Archive

Archive for the ‘Hadoop’ Category

Hadoop and Cloud

November 13, 2010 Leave a comment

When I first heard of Hadoop, it was in conjunction with cloud computing. After reading extensively about cloud technology, I had to wonder how Hadoop was related to cloud. To find that, let me first talk about what Hadoop is.

Apache Hadoop is a framework for running applications on large clusters built of commodity hardware. The Hadoop framework transparently provides applications both reliability and data motion. Hadoop implements a computational paradigm named Map/Reduce, where the application is divided into many small fragments of work, each of which may be executed or reexecuted on any node in the cluster. In addition, it provides a distributed file system (HDFS) that stores data on the compute nodes, providing very high aggregate bandwidth across the cluster. Both Map/Reduce and the distributed file system are designed so that node failures are automatically handled by the framework.

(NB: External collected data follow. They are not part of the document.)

/-- If every `Σ_k (A^k)_{ab}` is summable (`A ≥ 0`), the vector `s_a := Σ_b Σ_k (A^k)_{ab}` is `≥ 𝟙` and satisfies
`A s = s − 𝟙`, in particular `A s ≤ s` (a sub-invariant vector). [cite: Seneta1973, §5.4 and §6.2 (Definition 6.5, Theorem 6.3: sub-invariant vectors from the resolvent series)] -/
theorem nonnegMat_exists_subInvariant_vector (hA : ∀ a b, 0 ≤ A a b) (hsum : ∀ a b, Summable fun k => (A ^ k) a b) :
    ∃ s : ι → ℝ, (∀ a, 1 ≤ s a) ∧ A *ᵥ s ≤ s ∧
      ∀ a b, ∑' k, (A ^ k) a b ≤ s a := by
  refine ⟨fun a => ∑ b, ∑' k, (A ^ k) a b, fun a => ?_, fun a => ?_, fun a b => ?_⟩
  · -- `s_a ≥ Σ'_k (A^k)_{aa} ≥ (A^0)_{aa} = 1`
    have h1 : (1 : ℝ) ≤ ∑' k, (A ^ k) a a := by
      have := (hsum a a).le_tsum 0 (fun k _ => nonnegMat_pow_apply_nonneg hA k a a)
      simpa [Matrix.one_apply] using this
    exact h1.trans (Finset.single_le_sum (f := fun b => ∑' k, (A ^ k) a b)
      (fun b _ => tsum_nonneg fun k => nonnegMat_pow_apply_nonneg hA k a b) (Finset.mem_univ a))
  · -- `(A s)_a = Σ_b Σ'_k (A^{k+1})_{ab} = s_a − 1 ≤ s_a`
    simp only [Matrix.mulVec, dotProduct]
    have hshift : ∀ b, ∑' k, (A ^ (k + 1)) a b = (∑' k, (A ^ k) a b) - (A ^ 0) a b := fun b => by
      rw [(hsum a b).tsum_eq_zero_add]; ring
    have hsum1 : ∀ b, Summable fun k => (A ^ (k + 1)) a b := fun b => (summable_nat_add_iff 1).2 (hsum a b)
    calc ∑ c, A a c * ∑ b, ∑' k, (A ^ k) c b
        = ∑ b, ∑ c, A a c * ∑' k, (A ^ k) c b := by rw [Finset.sum_comm]; simp_rw [Finset.mul_sum]
      _ = ∑ b, ∑' k, ∑ c, A a c * (A ^ k) c b := by
          refine Finset.sum_congr rfl fun b _ => ?_
          simp_rw [← tsum_mul_left]
          exact (Summable.tsum_finsetSum fun c _ => (hsum c b).mul_left (A a c)).symm
      _ = ∑ b, ∑' k, (A ^ (k + 1)) a b := by
          refine Finset.sum_congr rfl fun b _ => tsum_congr fun k => ?_
          rw [pow_succ', Matrix.mul_apply]
      _ = ∑ b, ((∑' k, (A ^ k) a b) - (A ^ 0) a b) := Finset.sum_congr rfl fun b _ => hshift b
      _ = (∑ b, ∑' k, (A ^ k) a b) - 1 := by
          rw [Finset.sum_sub_distrib, pow_zero]
          simp [Matrix.one_apply]
      _ ≤ ∑ b, ∑' k, (A ^ k) a b := by linarith
  · exact Finset.single_le_sum (f := fun b => ∑' k, (A ^ k) a b)
      (fun b _ => tsum_nonneg fun k => nonnegMat_pow_apply_nonneg hA k a b) (Finset.mem_univ b)
import Summits.HubbardSuperconductivity.HubbardSuperconductivity.Theorems.AnisotropyChordTransferFibre3FinXB2Eval

/-!
# Route `AnisotropyChord` / H0 rotor rung: FIN XB2 row-`N₁` certificate at `L = 27` — cell facts, part `r`

Kernel facts `xbCellAny2 27 (49/50) la lb c = true` (evaluator `…FinXB2Eval`, point wedges recomputed in the same `decide`) for 1 λ-cell(s) of the per-`L` cover
(`…FinXB2Cover.xbCheck2`; cell design: p3 g6 scratch `xb_design2.py`, float mirror `xb_mirror.py` (g5)); assembled in `…FinXB2TwentySeven`.
Prover seat `hubbard-h0-rotor-p3` g6; helper for piece A = stmt-HubbardSuperconductivity-23918 of rung 19089 (`--supports`, helper class).
WHAT THIS IS NOT: nothing here proves superconductivity in the Hubbard model (rotor TARGET as worded stays FALSE, g15 verdict); kernel facts for the FIN certificate of ONE hypothesis (row `N₁`) of ONE conditional reduction.  Tree imports only; no sorry, no new axioms.
-/

set_option linter.dupNamespace false

namespace Summit.HubbardSuperconductivity.HubbardSuperconductivity.Theorems.AnisotropyChord.Transfer.Fibre3

namespace FinXB

set_option maxHeartbeats 4000000 in
/-- kernel fact: cell 32 at `L = 27` (certified, c = (9/20 : ℚ)). [folklore] -/
theorem xb2c27_32 : xbCellAny2 27 (49/50 : ℚ) 1310033396773921 1556319675367419 (9/20 : ℚ) = true := by
  decide +kernel

end FinXB

end Summit.HubbardSuperconductivity.HubbardSuperconductivity.Theorems.AnisotropyChord.Transfer.Fibre3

But the main thing to keep in mind is that Hadoop does not replace a database. Hadoop stores data in files, and does not index them. It works with very large datasets by using a distributed filesystem.

All of the major cloud players are working with Hadoop in their cloud environment. Yahoo has a great presentation on Hadoop at http://www.slideshare.net/darugar/cloud-computing-hadoop-presentation

A fellow cloud enthusiast raised that same question – What does Hadoop have to do with Cloud?

In short, Hadoop is a great framework that works well with cloud environment and complements it, but that does not mean you cannot have Hadoop on your Linux OS.